import Literature.Barriers.BirchSwinnertonDyer.RankNotSumOfLocalInvariantsK1Engine
import HarnessLib

/-!
# `rk E(F₄)` for `E = 480a1` via `ℚ(√-1)`, VIII (`d = 73`): the complete `2`-descent of `E^{(73)}` over `K1`

The complete `2`-descent (Silverman AEC Prop. X.1.4, Example X.1.5) of the twist
`E^{(73)} : y² = x(x + 146)(x - 219)` of `480a1` over `K1 = ℚ(√-1)`, through the engine of file VII:
the local relations of files V–VI (parities at the good primes, the conditions at `2 ± i`,
the additive conditions at the primes above `73`, the four dyadic conditions at `1 + i`) satisfied by the
coordinates of every point with `y ≠ 0` (`rels_of_point`) have a solution space of dimension `3`
(`rels_inj`: 3 coordinates separate it), the images of the `2`-torsion points being non-degenerate; hence
`rank_ℤ E^{(73)}(K1) + 2 ≤ 3` (`mordellWeilRank_le`): **`rank E^{(73)}(ℚ(√-1)) ≤ 1`**
(sharp: the `2`-Selmer group of `E^{(73)}/ℚ(√-1)` has `𝔽₂`-dimension `3`). This is one quarter of
"2-descent shows that `rk E/F₄ = 6`" (Dokchitser–Dokchitser 2011, proof of Thm. 2, computed over the
minimal subfield `ℚ(√-1) ⊂ F₄`). Everything is proved; the linear algebra over `𝔽₂` is spelled out by
`linear_combination` in characteristic `2`.

## References

* T. Dokchitser, V. Dokchitser, *A note on the Mordell–Weil rank modulo `n`*, J. Number Theory
  131 (2011) 1833–1839, arXiv:0910.4588, proof of Thm. 2. [DokchitserDokchitser2011RankModN]
* J. H. Silverman, *The Arithmetic of Elliptic Curves*, 2nd ed., GTM 106 (2009), Ch. X §1,
  Prop. X.1.4, Example X.1.5. [SilvermanAEC2009]
-/

noncomputable section

attribute [-instance] instDecidableEqQuadraticAlgebra

open scoped Classical

namespace Literature.Barriers.BirchSwinnertonDyer.DokchitserDokchitser2011

open QuadraticAlgebra WeierstrassCurve

/-- Mathlib's Gaussian integers `ℤ√-1` (the notation `ℤ[i]` is local to Mathlib's file). -/
local notation "ℤ[i]" => GaussianInt

namespace DescentSeventyThree

/-! ### Constants -/

/-- `2·73`, `3·73`, `5·73` divide `D = 2·3·5·41·73`. [folklore] -/
theorem dvd_D : (2 * ((73 : ℤ) : ℤ[i])) ∣ D ∧ (3 * ((73 : ℤ) : ℤ[i])) ∣ D ∧ (5 * ((73 : ℤ) : ℤ[i])) ∣ D :=
  ⟨Dvd.intro 615 (by decide), Dvd.intro 410 (by decide), Dvd.intro 246 (by decide)⟩

/-- The exponent vector of `73 = ∏ (gen j)^(eD j)`. [folklore] -/
def eD : Fin 8 → ℕ := ![0, 0, 0, 0, 0, 0, 1, 1]

/-- `73 = genProd eD` in `ℤ[i]`. [folklore] -/
theorem d_eq_genProd : ((73 : ℤ) : ℤ[i]) = genProd eD := by rw [genProd_eq]; decide

/-- The quadratic-residue bit of `73` at `2 ± i`. [folklore] -/
theorem c5 : qrBitZMod 5 (red5a ((73 : ℤ) : ℤ[i])) = 1 ∧ qrBitZMod 5 (red5b ((73 : ℤ) : ℤ[i])) = 1 := by
  constructor <;> exact (qrBitZMod_eq_one_iff _).mpr (not_isSquare_of_forall_ne _ (by decide))

/-- `73 = (8+3i) δ = (8-3i) δ'` with `δ, δ'` prime to the respective factor and squares modulo it. [folklore] -/
theorem delta73 : (((73 : ℤ) : ℤ[i]) = g73a * (g73b) ∧ ¬ g73a ∣ g73b ∧ qrBitZMod 73 (red73a (g73b)) = 0) ∧
    (((73 : ℤ) : ℤ[i]) = g73b * (g73a) ∧ ¬ g73b ∣ g73a ∧ qrBitZMod 73 (red73b (g73a)) = 0) := by
  refine ⟨⟨by decide, ?_, (qrBitZMod_eq_zero_iff _).mpr ⟨4, by decide⟩⟩,
    ⟨by decide, ?_, (qrBitZMod_eq_zero_iff _).mpr ⟨4, by decide⟩⟩⟩
  · exact not_dvd_gen_of_ne (k := 6) (j := 7) (by decide)
  · exact not_dvd_gen_of_ne (k := 7) (j := 6) (by decide)

/-! ### The relations -/

/-- **The linear relations of the descent of `E^{(73)}` over `K1`** on a pair of coordinate vectors
`(c₁, c₂)` (of `b₁ = x`, `b₂ = x + 146`): parities at the good primes, the conditions at `2 ± i`,
the dyadic conditions and the additive conditions. [cite: SilvermanAEC2009, Prop. X.1.4] -/
def Rels (c₁ c₂ : Fin 9 → ZMod 2) : Prop :=
  (lin (vP 4) c₁ = 0) ∧
  (lin (vP 4) c₂ = 0) ∧
  (lin (vP 5) c₁ = 0) ∧
  (lin (vP 5) c₂ = 0) ∧
  (lin (vP 1) c₂ = 0) ∧
  (lin (vP 2) c₁ = 0) ∧
  (lin (vP 3) c₁ = 0) ∧
  (lin MulBit.qr5a c₁ = 0) ∧
  (lin MulBit.qr5b c₁ = 0) ∧
  (lin (vP 0) c₁ + lin (vP 0) c₂ = 0) ∧
  (lin (vP 0) c₁ + lin MulBit.dyRe c₁ + lin MulBit.dyRe c₂ = 0) ∧
  (lin (vP 0) c₁ + lin MulBit.dyNrm c₁ + lin MulBit.dyNrm c₂ = 0) ∧
  (lin MulBit.dyRe c₁ + lin MulBit.dyNrm c₁ + lin MulBit.dyT c₁ + lin MulBit.dyT c₂ = 0) ∧
  (lin MulBit.qr73a c₁ = 0) ∧
  (lin (vP 6) c₁ + lin MulBit.qr73a c₂ = 0) ∧
  (lin MulBit.qr73b c₁ = 0) ∧
  (lin (vP 7) c₁ + lin MulBit.qr73b c₂ = 0)

/-- **Every point with `y ≠ 0` satisfies the relations.** [cite: SilvermanAEC2009, Prop. X.1.4] -/
theorem rels_of_point (x y : K1) (hy : y ≠ 0)
    (h : y ^ 2 = x * (x + 2 * (73 : ℤ)) * (x - 3 * (73 : ℤ))) : Rels (coord x) (coord (x + 2 * (73 : ℤ))) := by
  obtain ⟨hd2, hd3, hd5⟩ := dvd_D
  obtain ⟨z, n, w, m, hn, hm, hw, hx, hx2, heq⟩ := exists_integral_data h hy
  obtain ⟨hz, hZ2, -⟩ := factors_ne_zero_of_eq hn hw heq
  obtain ⟨⟨a₁, e₁, t₁, ht₁, -, -, hb₁⟩, ⟨a₂, e₂, t₂, ht₂, -, -, hb₂⟩⟩ :=
    exists_decompositions hd2 hd3 hd5 h hy
  have C1 : ∀ χ : MulBit, lin χ (coord x) = χ z + χ n := fun χ => by
    rw [← χ.onK1_eq_coord a₁ e₁ ht₁ hb₁, hx]; exact χ.onK1_div hz hn
  have C2 : ∀ χ : MulBit, lin χ (coord (x + 2 * (73 : ℤ))) = χ (z + 2 * (73 : ℤ) * n) + χ n :=
    fun χ => by rw [← χ.onK1_eq_coord a₂ e₂ ht₂ hb₂, hx2]; exact χ.onK1_div hZ2 hn
  obtain ⟨c5a, c5b⟩ := c5
  have F5a := five_a_conditions (d := 73) (not_dvd_of_not_norm_dvd (by decide)) hn hm hw heq
  have F5b := five_b_conditions (d := 73) (not_dvd_of_not_norm_dvd (by decide)) hn hm hw heq
  have Dy := local_dyadic (d := 73) (by decide) hn hm hw heq
  obtain ⟨⟨hda', hδa', hCa'⟩, ⟨hdb', hδb', hCb'⟩⟩ := delta73
  have F73a := seventythree_a_conditions hda' hδa' hCa' hn hm hw heq
  have F73b := seventythree_b_conditions hdb' hδb' hCb' hn hm hw heq
  refine ⟨?_, ?_, ?_, ?_, ?_, ?_, ?_, ?_, ?_, ?_, ?_, ?_, ?_, ?_, ?_, ?_, ?_⟩
  · -- par1_4
    rw [← (vP 4).onK1_eq_coord a₁ e₁ ht₁ hb₁]
    exact ofPrime_onK1_b₁_eq_zero h hy 4 (not_dvd_of_not_norm_dvd (by decide))
      (not_dvd_of_not_norm_dvd (by decide))
  · -- par2_4
    rw [← (vP 4).onK1_eq_coord a₂ e₂ ht₂ hb₂]
    exact ofPrime_onK1_b₂_eq_zero h hy 4 (not_dvd_of_not_norm_dvd (by decide))
      (not_dvd_of_not_norm_dvd (by decide))
  · -- par1_5
    rw [← (vP 5).onK1_eq_coord a₁ e₁ ht₁ hb₁]
    exact ofPrime_onK1_b₁_eq_zero h hy 5 (not_dvd_of_not_norm_dvd (by decide))
      (not_dvd_of_not_norm_dvd (by decide))
  · -- par2_5
    rw [← (vP 5).onK1_eq_coord a₂ e₂ ht₂ hb₂]
    exact ofPrime_onK1_b₂_eq_zero h hy 5 (not_dvd_of_not_norm_dvd (by decide))
      (not_dvd_of_not_norm_dvd (by decide))
  · -- par2_1
    rw [← (vP 1).onK1_eq_coord a₂ e₂ ht₂ hb₂]
    exact ofPrime_onK1_b₂_eq_zero h hy 1 (not_dvd_of_not_norm_dvd (by decide))
      (not_dvd_of_not_norm_dvd (by decide))
  · -- par1_2
    rw [← (vP 2).onK1_eq_coord a₁ e₁ ht₁ hb₁]
    exact ofPrime_onK1_b₁_eq_zero h hy 2 (not_dvd_of_not_norm_dvd (by decide))
      (not_dvd_of_not_norm_dvd (by decide))
  · -- par1_3
    rw [← (vP 3).onK1_eq_coord a₁ e₁ ht₁ hb₁]
    exact ofPrime_onK1_b₁_eq_zero h hy 3 (not_dvd_of_not_norm_dvd (by decide))
      (not_dvd_of_not_norm_dvd (by decide))
  · -- m5a
    simp only [C1]
    obtain ⟨-, F⟩ := F5a
    rw [c5a] at F
    linear_combination (norm := (ring_nf; reduce_mod_char)) F
  · -- m5b
    simp only [C1]
    obtain ⟨-, F⟩ := F5b
    rw [c5b] at F
    linear_combination (norm := (ring_nf; reduce_mod_char)) F
  · -- dy1
    simp only [C1, C2]
    rw [vP_eq.1]
    linear_combination (norm := (ring_nf; reduce_mod_char)) Dy.1
  · -- dy2
    simp only [C1, C2]
    rw [vP_eq.1]
    linear_combination (norm := (ring_nf; reduce_mod_char)) Dy.2.1
  · -- dy3
    simp only [C1, C2]
    rw [vP_eq.1]
    linear_combination (norm := (ring_nf; reduce_mod_char)) Dy.2.2.1
  · -- dy4
    simp only [C1, C2]
    linear_combination (norm := (ring_nf; reduce_mod_char)) Dy.2.2.2
  · -- a73a1
    simp only [C1]
    exact F73a.1
  · -- a73a2
    simp only [C1, C2]
    rw [vP_eq.2.2.2.2.2.2.1]
    linear_combination (norm := (ring_nf; reduce_mod_char)) F73a.2
  · -- a73b1
    simp only [C1]
    exact F73b.1
  · -- a73b2
    simp only [C1, C2]
    rw [vP_eq.2.2.2.2.2.2.2]
    linear_combination (norm := (ring_nf; reduce_mod_char)) F73b.2

/-! ### The linear algebra -/

/-- **The relations have exactly `2^3` solutions**: a solution with vanishing coordinates
`c₁ 0`, `c₁ 2`, `c₂ 7` is zero (Gaussian elimination over `𝔽₂`). [folklore] -/
theorem rels_inj (c₁ c₂ : Fin 9 → ZMod 2) (hR : Rels c₁ c₂)
    (hp0 : c₁ 0 = 0) (hp1 : c₁ 2 = 0) (hp2 : c₂ 7 = 0) : c₁ = 0 ∧ c₂ = 0 := by
  obtain ⟨h1, h2, h3, h4, h5, h6, h7, h8, h9, h10, h11, h12, h13, h14, h15, h16, h17⟩ := hR
  simp only [lin_vP0, lin_vP1, lin_vP2, lin_vP3, lin_vP4, lin_vP5, lin_vP6, lin_vP7, lin_qr5a, lin_qr5b, lin_qr73a, lin_qr73b, lin_dyRe, lin_dyNrm, lin_dyT] at h1 h2 h3 h4 h5 h6 h7 h8 h9 h10 h11 h12 h13 h14 h15 h16 h17
  have x0 : c₁ 0 = 0 := by
    linear_combination hp0
  have x1 : c₁ 1 = 0 := by
    linear_combination (norm := (ring_nf; reduce_mod_char)) h1 + h3 + h7 + h14
  have x2 : c₁ 2 = 0 := by
    linear_combination hp1
  have x3 : c₁ 3 = 0 := by
    linear_combination h6
  have x4 : c₁ 4 = 0 := by
    linear_combination h7
  have x5 : c₁ 5 = 0 := by
    linear_combination h1
  have x6 : c₁ 6 = 0 := by
    linear_combination h3
  have x7 : c₁ 7 = 0 := by
    linear_combination (norm := (ring_nf; reduce_mod_char)) h1 + h3 + h8 + hp0 + hp1
  have x8 : c₁ 8 = 0 := by
    linear_combination (norm := (ring_nf; reduce_mod_char)) h7 + h9 + h14 + hp0 + hp1
  have x9 : c₂ 0 = 0 := by
    linear_combination (norm := (ring_nf; reduce_mod_char)) h2 + h4 + h5 + h9 + h10 + h11 + h13 + h14 + h15 + hp0
  have x10 : c₂ 1 = 0 := by
    linear_combination (norm := (ring_nf; reduce_mod_char)) h1 + h3 + h7 + h10 + h14
  have x11 : c₂ 2 = 0 := by
    linear_combination h5
  have x12 : c₂ 3 = 0 := by
    linear_combination (norm := (ring_nf; reduce_mod_char)) h1 + h2 + h3 + h4 + h6 + h7 + h8 + h10 + h12 + h15 + hp0 + hp1
  have x13 : c₂ 4 = 0 := by
    linear_combination (norm := (ring_nf; reduce_mod_char)) h2 + h4 + h7 + h8 + h10 + h14 + h15 + hp0 + hp1
  have x14 : c₂ 5 = 0 := by
    linear_combination h2
  have x15 : c₂ 6 = 0 := by
    linear_combination h4
  have x16 : c₂ 7 = 0 := by
    linear_combination hp2
  have x17 : c₂ 8 = 0 := by
    linear_combination (norm := (ring_nf; reduce_mod_char)) h1 + h2 + h3 + h4 + h5 + h7 + h8 + h10 + h12 + h13 + h15 + hp2
  exact ⟨funext fun j => by fin_cases j <;> assumption, funext fun j => by fin_cases j <;> assumption⟩

/-! ### The projection and the `2`-torsion -/

/-- The separating coordinates `c₁ 0`, `c₁ 2`, `c₂ 7`. [folklore] -/
def proj : ((Fin 9 → ZMod 2) × (Fin 9 → ZMod 2)) →+ (Fin 3 → ZMod 2) :=
  AddMonoidHom.mk' (fun v => ![v.1 0, v.1 2, v.2 7]) (fun v w => by ext i; fin_cases i <;> rfl)

/-- The values of `proj`. [folklore] -/
theorem proj_apply (v : (Fin 9 → ZMod 2) × (Fin 9 → ZMod 2)) : proj v = ![v.1 0, v.1 2, v.2 7] := rfl

/-- **`rank E^{(73)}(ℚ(√-1)) + 2 ≤ 3`.** [cite: DokchitserDokchitser2011RankModN, proof of Thm. 2] -/
theorem mordellWeilRank_add_two_le : (Wd 73).mordellWeilRank + 2 ≤ 3 := by
  obtain ⟨hd2, hd3, hd5⟩ := dvd_D
  have hd0 : (73 : ℤ) ≠ 0 := by decide
  obtain ⟨hT1, hT2⟩ := coordPair_torsion hd0 eD d_eq_genProd
  refine mordellWeilRank_Wd_add_two_le hd0 hd2 hd3 hd5 proj (fun v => Rels v.1 v.2)
    (fun x y hy h => rels_of_point x y hy h) (fun v hR hp => ?_) ?_ ?_ ?_ ?_
  · obtain ⟨c₁, c₂⟩ := v
    obtain ⟨h1, h2⟩ := rels_inj c₁ c₂ hR (congrFun hp 0) (congrFun hp 1) (congrFun hp 2)
    rw [h1, h2]; rfl
  · rw [hT1, proj_apply]; decide
  · rw [hT2, proj_apply]; decide
  · rw [hT1, hT2, proj_apply, proj_apply]; decide
  · rw [hT1, hT2, proj_apply, proj_apply]; decide

end DescentSeventyThree

end Literature.Barriers.BirchSwinnertonDyer.DokchitserDokchitser2011

end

━━━━━━━━━━

Find each line in the material above that carries the string "Example", and copy it.

ANSWER BOX:
The complete `2`-descent (Silverman AEC Prop. X.1.4, Example X.1.5) of the twist
  Prop. X.1.4, Example X.1.5. [SilvermanAEC2009]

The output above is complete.